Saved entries
● ● ● ●
/-! ### The core of (I4′) for the tower -/

include hconn in
/-- **Stabilisers of compatible branch-pair systems lie in two distinct branch-conjugates** (the core of the
identification (I4′) `FiniteLevelData.stabBranchPair'` for a Galois tower; Comments (6)(b) with Remark 2.2.1 /
Definition 2.2 (i) at every finite level, and the passage to the limit by compactness of `Π_v`, `Π_e`): see the
module docstring.  Hypothesis (I0v) `hfaithV`: `Π_v` acts faithfully on the vertex fibres of the tower (used
only for the injectivity of `ψ`). [cite: MochizukiSemiAnbd2006, Thm 3.7(iii) p.41] -/
theorem toLevelGal_mem_of_fixes_branchPairSystem (c : TemperedPiChart 𝒢) (ρ : c.G →* D.temperedPi h𝒢)
    (hfaithV : ∀ (v : 𝒢.graph.Vertex) (h : 𝒢.Gv v),
      (∀ (n : ℕ) (x : ((D.S n).SV v).obj.V), ((D.S n).SV v).obj.ρ h x = x) → h = 1)
    (j₀ : ℕ) (w : ∀ i : {i : ℕ // j₀ ≤ i}, (D.S i.1).orbitGraph.Vertex)
    (β β' : ∀ i : {i : ℕ // j₀ ≤ i}, (D.S i.1).orbitGraph.Branch)
    (hpair : ∀ i, β i ≠ β' i ∧ (D.S i.1).orbitGraph.abuts (β i) = some (w i) ∧
      (D.S i.1).orbitGraph.abuts (β' i) = some (w i))
    (hcompat : ∀ ⦃i i' : {i : ℕ // j₀ ≤ i}⦄ (h : i.1 ≤ i'.1), (D.levelTrans h).vertexMap (w i') = w i ∧
      (D.levelTrans h).branchMap (β i') = β i ∧ (D.levelTrans h).branchMap (β' i') = β' i) :
    ∃ (v : 𝒢.graph.Vertex) (b b' : 𝒢.graph.Branch) (hb : 𝒢.graph.abuts b = some v)
      (hb' : 𝒢.graph.abuts b' = some v) (ψ : 𝒢.Gv v →* D.levelGal) (x x' : 𝒢.Gv v),
      Function.Injective ψ ∧ (b' ≠ b ∨ x⁻¹ * x' ∉ 𝒢.branchSubgroup b v hb) ∧
      ∀ g : c.G, (∀ i, (D.levelAct h𝒢 hconn i.1 (ρ g)).hom.vertexMap (w i) = w i ∧
        (D.levelAct h𝒢 hconn i.1 (ρ g)).hom.branchMap (β i) = β i ∧
        (D.levelAct h𝒢 hconn i.1 (ρ g)).hom.branchMap (β' i) = β' i) →
        D.toLevelGal h𝒢 hconn c ρ g ∈ ((𝒢.branchSubgroup b v hb).map (MulAut.conj x).toMonoidHom).map ψ ⊓
          ((𝒢.branchSubgroup b' v hb').map (MulAut.conj x').toMonoidHom).map ψ := by
  classical
  let I := {i : ℕ // j₀ ≤ i}
  let i₀ : I := ⟨j₀, le_rfl⟩
  /- STEP 0: extend the system to all levels (below `j₀` by transport from `j₀`). -/
  let W : ∀ n, (D.S n).orbitGraph.Vertex := fun n =>
    if h : j₀ ≤ n then w ⟨n, h⟩ else (D.levelTrans (not_le.mp h).le).vertexMap (w i₀)
  let B : ∀ n, (D.S n).orbitGraph.Branch := fun n =>
    if h : j₀ ≤ n then β ⟨n, h⟩ else (D.levelTrans (not_le.mp h).le).branchMap (β i₀)
  let B' : ∀ n, (D.S n).orbitGraph.Branch := fun n =>
    if h : j₀ ≤ n then β' ⟨n, h⟩ else (D.levelTrans (not_le.mp h).le).branchMap (β' i₀)
  have hW_of_le : ∀ n (h : j₀ ≤ n), W n = w ⟨n, h⟩ := fun n h => dif_pos h
  have hB_of_le : ∀ n (h : j₀ ≤ n), B n = β ⟨n, h⟩ := fun n h => dif_pos h
  have hB'_of_le : ∀ n (h : j₀ ≤ n), B' n = β' ⟨n, h⟩ := fun n h => dif_pos h
  have hW_of_lt : ∀ n (h : ¬ j₀ ≤ n), W n = (D.levelTrans (not_le.mp h).le).vertexMap (w i₀) :=
    fun n h => dif_neg h
  have hB_of_lt : ∀ n (h : ¬ j₀ ≤ n), B n = (D.levelTrans (not_le.mp h).le).branchMap (β i₀) :=
    fun n h => dif_neg h
  have hB'_of_lt : ∀ n (h : ¬ j₀ ≤ n), B' n = (D.levelTrans (not_le.mp h).le).branchMap (β' i₀) :=
    fun n h => dif_neg h
  -- compatibility of the extended system
  have hWtrans : ∀ {n m : ℕ} (h : n ≤ m), (D.levelTrans h).vertexMap (W m) = W n := by
    intro n m h
    by_cases hm : j₀ ≤ m
    · by_cases hn : j₀ ≤ n
      · rw [hW_of_le m hm, hW_of_le n hn]; exact (hcompat (i := ⟨n, hn⟩) (i' := ⟨m, hm⟩) h).1
      · rw [hW_of_le m hm, hW_of_lt n hn, ← (hcompat (i := i₀) (i' := ⟨m, hm⟩) hm).1,
          D.levelTrans_vertexMap_comp]
    · have hn : ¬ j₀ ≤ n := fun hn => hm (hn.trans h)
      rw [hW_of_lt m hm, hW_of_lt n hn, D.levelTrans_vertexMap_comp]
  have hBtrans : ∀ {n m : ℕ} (h : n ≤ m), (D.levelTrans h).branchMap (B m) = B n := by
    intro n m h
    by_cases hm : j₀ ≤ m
    · by_cases hn : j₀ ≤ n
      · rw [hB_of_le m hm, hB_of_le n hn]; exact (hcompat (i := ⟨n, hn⟩) (i' := ⟨m, hm⟩) h).2.1
      · rw [hB_of_le m hm, hB_of_lt n hn, ← (hcompat (i := i₀) (i' := ⟨m, hm⟩) hm).2.1,
          D.levelTrans_branchMap_comp]
    · have hn : ¬ j₀ ≤ n := fun hn => hm (hn.trans h)
      rw [hB_of_lt m hm, hB_of_lt n hn, D.levelTrans_branchMap_comp]
  have hB'trans : ∀ {n m : ℕ} (h : n ≤ m), (D.levelTrans h).branchMap (B' m) = B' n := by
    intro n m h
    by_cases hm : j₀ ≤ m
    · by_cases hn : j₀ ≤ n
      · rw [hB'_of_le m hm, hB'_of_le n hn]; exact (hcompat (i := ⟨n, hn⟩) (i' := ⟨m, hm⟩) h).2.2
      · rw [hB'_of_le m hm, hB'_of_lt n hn, ← (hcompat (i := i₀) (i' := ⟨m, hm⟩) hm).2.2,
          D.levelTrans_branchMap_comp]
    · have hn : ¬ j₀ ≤ n := fun hn => hm (hn.trans h)
      rw [hB'_of_lt m hm, hB'_of_lt n hn, D.levelTrans_branchMap_comp]
  -- the base vertex and branches
  let v : 𝒢.graph.Vertex := CovObj.OVertex.base _ (w i₀)
  let b : 𝒢.graph.Branch := (D.S j₀).orbitGraphProj.branchMap (β i₀)
  let b' : 𝒢.graph.Branch := (D.S j₀).orbitGraphProj.branchMap (β' i₀)
  have hb : 𝒢.graph.abuts b = some v := (D.S j₀).orbitGraphProj.abuts_branchMap (β i₀) (w i₀) (hpair i₀).2.1
  have hb' : 𝒢.graph.abuts b' = some v := (D.S j₀).orbitGraphProj.abuts_branchMap (β' i₀) (w i₀) (hpair i₀).2.2
  have hWj : W j₀ = w i₀ := hW_of_le j₀ le_rfl
  have hBj : B j₀ = β i₀ := hB_of_le j₀ le_rfl
  have hB'j : B' j₀ = β' i₀ := hB'_of_le j₀ le_rfl
  have hWv : ∀ n, CovObj.OVertex.base _ (W n) = v := by
    intro n
    have h1 := D.base_levelTrans_vertexMap (Nat.zero_le n) (W n)
    have h2 := D.base_levelTrans_vertexMap (Nat.zero_le j₀) (W j₀)
    rw [hWtrans] at h1 h2
    rw [hWj] at h2
    exact h1.symm.trans h2
  have hBb : ∀ n, (D.S n).orbitGraphProj.branchMap (B n) = b := by
    intro n
    have h1 := D.proj_branchMap_levelTrans (Nat.zero_le n) (B n)
    have h2 := D.proj_branchMap_levelTrans (Nat.zero_le j₀) (B j₀)
    rw [hBtrans] at h1 h2
    rw [hBj] at h2
    exact h1.symm.trans h2
  have hB'b : ∀ n, (D.S n).orbitGraphProj.branchMap (B' n) = b' := by
    intro n
    have h1 := D.proj_branchMap_levelTrans (Nat.zero_le n) (B' n)
    have h2 := D.proj_branchMap_levelTrans (Nat.zero_le j₀) (B' j₀)
    rw [hB'trans] at h1 h2
    rw [hB'j] at h2
    exact h1.symm.trans h2
  have hBW : ∀ n, (D.S n).orbitGraph.abuts (B n) = some (W n) := by
    intro n
    by_cases hn : j₀ ≤ n
    · rw [hB_of_le n hn, hW_of_le n hn]; exact (hpair ⟨n, hn⟩).2.1
    · rw [hB_of_lt n hn, hW_of_lt n hn]
      exact (D.levelTrans (not_le.mp hn).le).abuts_branchMap (β i₀) (w i₀) (hpair i₀).2.1
  have hB'W : ∀ n, (D.S n).orbitGraph.abuts (B' n) = some (W n) := by
    intro n
    by_cases hn : j₀ ≤ n
    · rw [hB'_of_le n hn, hW_of_le n hn]; exact (hpair ⟨n, hn⟩).2.2
    · rw [hB'_of_lt n hn, hW_of_lt n hn]
      exact (D.levelTrans (not_le.mp hn).le).abuts_branchMap (β' i₀) (w i₀) (hpair i₀).2.2
  -- one-step forms
  have hWstep : ∀ n, CovObj.OVertex.map (D.g n) (W (n + 1)) = W n := by
    intro n
    have := hWtrans (Nat.le_succ n)
    rw [D.levelTrans_le_succ] at this
    exact this
  have hBstep : ∀ n, (CovObj.orbitGraphMap (D.g n)).branchMap (B (n + 1)) = B n := by
    intro n
    have := hBtrans (Nat.le_succ n)
    rw [D.levelTrans_le_succ] at this
    exact this
  have hB'step : ∀ n, (CovObj.orbitGraphMap (D.g n)).branchMap (B' (n + 1)) = B' n := by
    intro n
    have := hB'trans (Nat.le_succ n)
    rw [D.levelTrans_le_succ] at this
    exact this
  /- STEP 1: compatible base points `p n ∈ W n`. -/
  obtain ⟨p, hpW, hp⟩ := D.exists_ptSeq W hWv hWstep
  -- notation for the base-point embeddings and their kernels
  let φ : ∀ n, 𝒢.Gv v →* Aut (D.S n) := fun n => (D.S n).ptHom (hconn n) (D.htrans n) (p n)
  /- STEP 2: double-coset representatives of the branches, and their naturality (DN). -/
  have hrep : ∀ n, ∃ y : 𝒢.Gv v, B n = (D.S n).brOf b hb (((φ n y).hom.fV v).hom.hom (p n)) := fun n =>
    (D.S n).exists_brOf_ptHom (hconn n) (D.htrans n) b hb (p n) (B n) (hBb n)
      ((hBW n).trans (congrArg some (hpW n).symm))
  have hrep' : ∀ n, ∃ y : 𝒢.Gv v, B' n = (D.S n).brOf b' hb' (((φ n y).hom.fV v).hom.hom (p n)) := fun n =>
    (D.S n).exists_brOf_ptHom (hconn n) (D.htrans n) b' hb' (p n) (B' n) (hB'b n)
      ((hB'W n).trans (congrArg some (hpW n).symm))
  choose ys hys using hrep
  choose ys' hys' using hrep'
  have hDN : ∀ n, ys (n + 1) ∈ ((φ n).ker : Set (𝒢.Gv v)) * {ys n} * (𝒢.branchSubgroup b v hb : Set _) := by
    intro n
    refine D.mem_doubleCoset_of_branchMap_eq hconn p hp hb n (ys n) (ys (n + 1)) ?_
    rw [← hys (n + 1), ← hys n]
    exact hBstep n
  have hDN' : ∀ n, ys' (n + 1) ∈ ((φ n).ker : Set (𝒢.Gv v)) * {ys' n} * (𝒢.branchSubgroup b' v hb' : Set _) := by
    intro n
    refine D.mem_doubleCoset_of_branchMap_eq hconn p hp hb' n (ys' n) (ys' (n + 1)) ?_
    rw [← hys' (n + 1), ← hys' n]
    exact hB'step n
  /- STEP 3: uniform representatives `y`, `y'` (compactness of `Π_v`). -/
  obtain ⟨y, hy⟩ := D.exists_uniform_rep hconn p hp hb ys hDN
  obtain ⟨y', hy'⟩ := D.exists_uniform_rep hconn p hp hb' ys' hDN'
  have hBy : ∀ n, B n = (D.S n).brOf b hb (((φ n y).hom.fV v).hom.hom (p n)) := fun n =>
    (hys n).trans ((D.S n).brOf_ptHom_eq_of_mem (hconn n) (D.htrans n) (p n) (hy n)).symm
  have hB'y : ∀ n, B' n = (D.S n).brOf b' hb' (((φ n y').hom.fV v).hom.hom (p n)) := fun n =>
    (hys' n).trans ((D.S n).brOf_ptHom_eq_of_mem (hconn n) (D.htrans n) (p n) (hy' n)).symm
  /- STEP 4: the embedding `ψ = (ψ_{p n})_n : Π_v → ∏ Aut(S n)`, injective by (I0v). -/
  let ψ : 𝒢.Gv v →* D.levelGal := MonoidHom.pi φ
  have hψ : Function.Injective ψ := by
    refine (injective_iff_map_eq_one ψ).mpr fun h hh => hfaithV v h fun n x => ?_
    have h1 : φ n h = 1 := congrFun hh n
    rw [CovObj.ptHom_eq_one_iff] at h1
    obtain ⟨σ, hσ⟩ := (D.S n).exists_aut_fV_eq (hconn n) (D.htrans n) (p n) x
    rw [← hσ, ← CovHom.fV_ρ, h1]
  refine ⟨v, b, b', hb, hb', ψ, y, y', hψ, ?_, fun g hg => ?_⟩
  · /- STEP 5: the two branch-cosets are distinct (else `β j₀ = β' j₀`). -/
    by_cases hbb : b' = b
    · right
      intro hyy
      apply (hpair i₀).1
      rw [← hBj, ← hB'j, hBy j₀, hB'y j₀]
      have hBB : ∀ (b₁ : 𝒢.graph.Branch) (h₁ : 𝒢.graph.abuts b₁ = some v), b₁ = b →
          ∀ z, (D.S j₀).brOf b₁ h₁ z = (D.S j₀).brOf b hb z := by
        rintro b₁ h₁ rfl z; rfl
      rw [hBB b' hb' hbb, (D.S j₀).brOf_aut_eq_iff (hconn j₀) (D.htrans j₀) (p j₀)]
      exact ⟨y⁻¹ * y', hyy, by rw [map_mul, map_inv]⟩
    · left; exact hbb
  · /- STEP 6: an element fixing the system lies in both branch-conjugates. -/
    let q : ∀ n, Aut (D.S n) := fun n => D.toLevelGal h𝒢 hconn c ρ g n
    have hq_succ : ∀ n, q n = D.levelDesc hconn n (q (n + 1)) := fun n => D.toLevelGal_succ h𝒢 hconn c ρ g n
    -- `q n` fixes the extended system at every level
    have hfixB : ∀ n, (CovObj.orbitGraphMap (q n).hom).branchMap (B n) = B n := by
      intro n
      change (D.levelAct h𝒢 hconn n (ρ g)).hom.branchMap (B n) = B n
      by_cases hn : j₀ ≤ n
      · rw [hB_of_le n hn]; exact (hg ⟨n, hn⟩).2.1
      · rw [hB_of_lt n hn, ← D.levelTrans_branchMap_act h𝒢 hconn c ρ g, (hg i₀).2.1]
    have hfixB' : ∀ n, (CovObj.orbitGraphMap (q n).hom).branchMap (B' n) = B' n := by
      intro n
      change (D.levelAct h𝒢 hconn n (ρ g)).hom.branchMap (B' n) = B' n
      by_cases hn : j₀ ≤ n
      · rw [hB'_of_le n hn]; exact (hg ⟨n, hn⟩).2.2
      · rw [hB'_of_lt n hn, ← D.levelTrans_branchMap_act h𝒢 hconn c ρ g, (hg i₀).2.2]
    -- hence in the branch stabilisers `ψ_{p n}(y Π_b y⁻¹)`, `ψ_{p n}(y' Π_{b'} y'⁻¹)`
    have hmem : ∀ n, q n ∈ ((𝒢.branchSubgroup b v hb).map (MulAut.conj y).toMonoidHom).map (φ n) := by
      intro n
      have h1 := hfixB n
      rw [hBy n, (D.S n).stab_brOf_ptHom_iff (hconn n) (D.htrans n) (p n)] at h1
      exact h1
    have hmem' : ∀ n, q n ∈ ((𝒢.branchSubgroup b' v hb').map (MulAut.conj y').toMonoidHom).map (φ n) := by
      intro n
      have h1 := hfixB' n
      rw [hB'y n, (D.S n).stab_brOf_ptHom_iff (hconn n) (D.htrans n) (p n)] at h1
      exact h1
    -- pass to the limit (compactness of `Π_e`, `Π_{e'}`)
    obtain ⟨e, he⟩ := D.exists_edge_lift hconn p hp hb y q hq_succ hmem
    obtain ⟨e', he'⟩ := D.exists_edge_lift hconn p hp hb' y' q hq_succ hmem'
    refine ⟨⟨y * 𝒢.brHom b v hb e * y⁻¹, ⟨𝒢.brHom b v hb e, ⟨e, rfl⟩, rfl⟩, funext fun n => he n⟩,
      ⟨y' * 𝒢.brHom b' v hb' e' * y'⁻¹, ⟨𝒢.brHom b' v hb' e', ⟨e', rfl⟩, rfl⟩, funext fun n => he' n⟩⟩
● ● ● ●
### TASK INSTRUCTIONS
For this exercise, please output exactly the lines above starting at the line with "(hg ⟨n, hn⟩).2.2" and ending at the line with "-- hence in", ends included.

### TASK OUTPUT
      · rw [hB'_of_le n hn]; exact (hg ⟨n, hn⟩).2.2
      · rw [hB'_of_lt n hn, ← D.levelTrans_branchMap_act h𝒢 hconn c ρ g, (hg i₀).2.2]
    -- hence in the branch stabilisers `ψ_{p n}(y Π_b y⁻¹)`, `ψ_{p n}(y' Π_{b'} y'⁻¹)`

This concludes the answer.